SUPPLIED RECORDS.
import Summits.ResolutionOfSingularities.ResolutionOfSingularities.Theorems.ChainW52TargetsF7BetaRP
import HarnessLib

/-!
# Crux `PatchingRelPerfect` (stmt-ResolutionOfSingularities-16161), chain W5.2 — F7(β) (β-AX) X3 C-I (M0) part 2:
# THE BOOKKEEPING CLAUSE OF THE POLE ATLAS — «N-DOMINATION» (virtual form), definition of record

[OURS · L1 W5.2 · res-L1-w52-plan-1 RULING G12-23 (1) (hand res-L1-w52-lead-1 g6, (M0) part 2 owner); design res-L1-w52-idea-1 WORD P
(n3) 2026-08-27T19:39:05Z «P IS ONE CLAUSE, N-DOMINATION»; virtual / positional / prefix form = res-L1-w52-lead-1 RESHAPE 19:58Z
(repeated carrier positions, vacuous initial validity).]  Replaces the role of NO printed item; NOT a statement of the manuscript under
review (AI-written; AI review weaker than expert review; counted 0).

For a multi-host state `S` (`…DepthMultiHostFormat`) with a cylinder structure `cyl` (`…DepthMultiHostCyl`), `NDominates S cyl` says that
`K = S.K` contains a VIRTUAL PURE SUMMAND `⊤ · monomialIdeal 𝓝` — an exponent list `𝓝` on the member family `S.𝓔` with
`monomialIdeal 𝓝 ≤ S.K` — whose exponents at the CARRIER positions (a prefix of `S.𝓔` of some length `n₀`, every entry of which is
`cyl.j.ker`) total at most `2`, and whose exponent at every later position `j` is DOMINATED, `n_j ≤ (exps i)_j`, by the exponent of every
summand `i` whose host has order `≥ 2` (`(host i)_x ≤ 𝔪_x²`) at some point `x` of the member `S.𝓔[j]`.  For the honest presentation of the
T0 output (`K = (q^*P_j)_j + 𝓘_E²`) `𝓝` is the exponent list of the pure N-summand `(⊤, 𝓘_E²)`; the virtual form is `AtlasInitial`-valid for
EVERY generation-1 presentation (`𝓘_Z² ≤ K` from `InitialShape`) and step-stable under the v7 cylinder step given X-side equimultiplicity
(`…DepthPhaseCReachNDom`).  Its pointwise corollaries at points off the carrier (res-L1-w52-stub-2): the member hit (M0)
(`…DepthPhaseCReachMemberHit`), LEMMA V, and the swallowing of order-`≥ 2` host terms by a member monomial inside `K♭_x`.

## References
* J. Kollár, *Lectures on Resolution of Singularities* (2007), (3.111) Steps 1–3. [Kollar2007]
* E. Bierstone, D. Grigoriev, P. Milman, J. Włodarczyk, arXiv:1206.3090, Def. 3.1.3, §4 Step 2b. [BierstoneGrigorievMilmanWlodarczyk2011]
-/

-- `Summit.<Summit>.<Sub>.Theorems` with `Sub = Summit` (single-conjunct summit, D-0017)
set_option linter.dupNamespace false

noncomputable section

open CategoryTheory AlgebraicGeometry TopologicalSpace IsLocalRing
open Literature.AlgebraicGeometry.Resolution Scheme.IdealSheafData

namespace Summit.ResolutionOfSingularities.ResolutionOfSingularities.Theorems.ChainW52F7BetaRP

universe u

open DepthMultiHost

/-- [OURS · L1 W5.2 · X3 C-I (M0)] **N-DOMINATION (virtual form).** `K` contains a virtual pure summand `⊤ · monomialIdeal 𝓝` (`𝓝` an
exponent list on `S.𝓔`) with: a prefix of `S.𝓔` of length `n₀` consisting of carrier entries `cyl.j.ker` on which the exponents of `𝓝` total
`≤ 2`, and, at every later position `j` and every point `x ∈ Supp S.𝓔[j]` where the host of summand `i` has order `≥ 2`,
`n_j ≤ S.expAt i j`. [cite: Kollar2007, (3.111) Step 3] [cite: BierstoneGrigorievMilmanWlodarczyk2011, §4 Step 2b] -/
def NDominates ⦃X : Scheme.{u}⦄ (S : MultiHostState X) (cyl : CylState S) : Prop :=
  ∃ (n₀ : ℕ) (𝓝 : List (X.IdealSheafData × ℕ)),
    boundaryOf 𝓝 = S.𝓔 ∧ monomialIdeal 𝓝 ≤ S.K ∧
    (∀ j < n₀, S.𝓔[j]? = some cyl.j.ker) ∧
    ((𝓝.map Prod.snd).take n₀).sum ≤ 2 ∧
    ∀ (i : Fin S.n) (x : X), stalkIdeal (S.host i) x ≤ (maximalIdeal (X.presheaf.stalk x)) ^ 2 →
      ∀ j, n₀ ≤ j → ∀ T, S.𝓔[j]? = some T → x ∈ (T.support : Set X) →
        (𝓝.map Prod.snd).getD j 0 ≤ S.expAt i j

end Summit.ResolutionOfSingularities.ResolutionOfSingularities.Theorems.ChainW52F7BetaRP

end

THE TASK.
The reply should hold only the lines of the listing above starting at the line containing "Step 2b] -/" and ending at the line containing "(∀ j < n₀, S.𝓔[j]? = some cyl.j.ker) ∧", exactly as written.

TASK RESULT.
`n_j ≤ S.expAt i j`. [cite: Kollar2007, (3.111) Step 3] [cite: BierstoneGrigorievMilmanWlodarczyk2011, §4 Step 2b] -/
def NDominates ⦃X : Scheme.{u}⦄ (S : MultiHostState X) (cyl : CylState S) : Prop :=
  ∃ (n₀ : ℕ) (𝓝 : List (X.IdealSheafData × ℕ)),
    boundaryOf 𝓝 = S.𝓔 ∧ monomialIdeal 𝓝 ≤ S.K ∧
    (∀ j < n₀, S.𝓔[j]? = some cyl.j.ker) ∧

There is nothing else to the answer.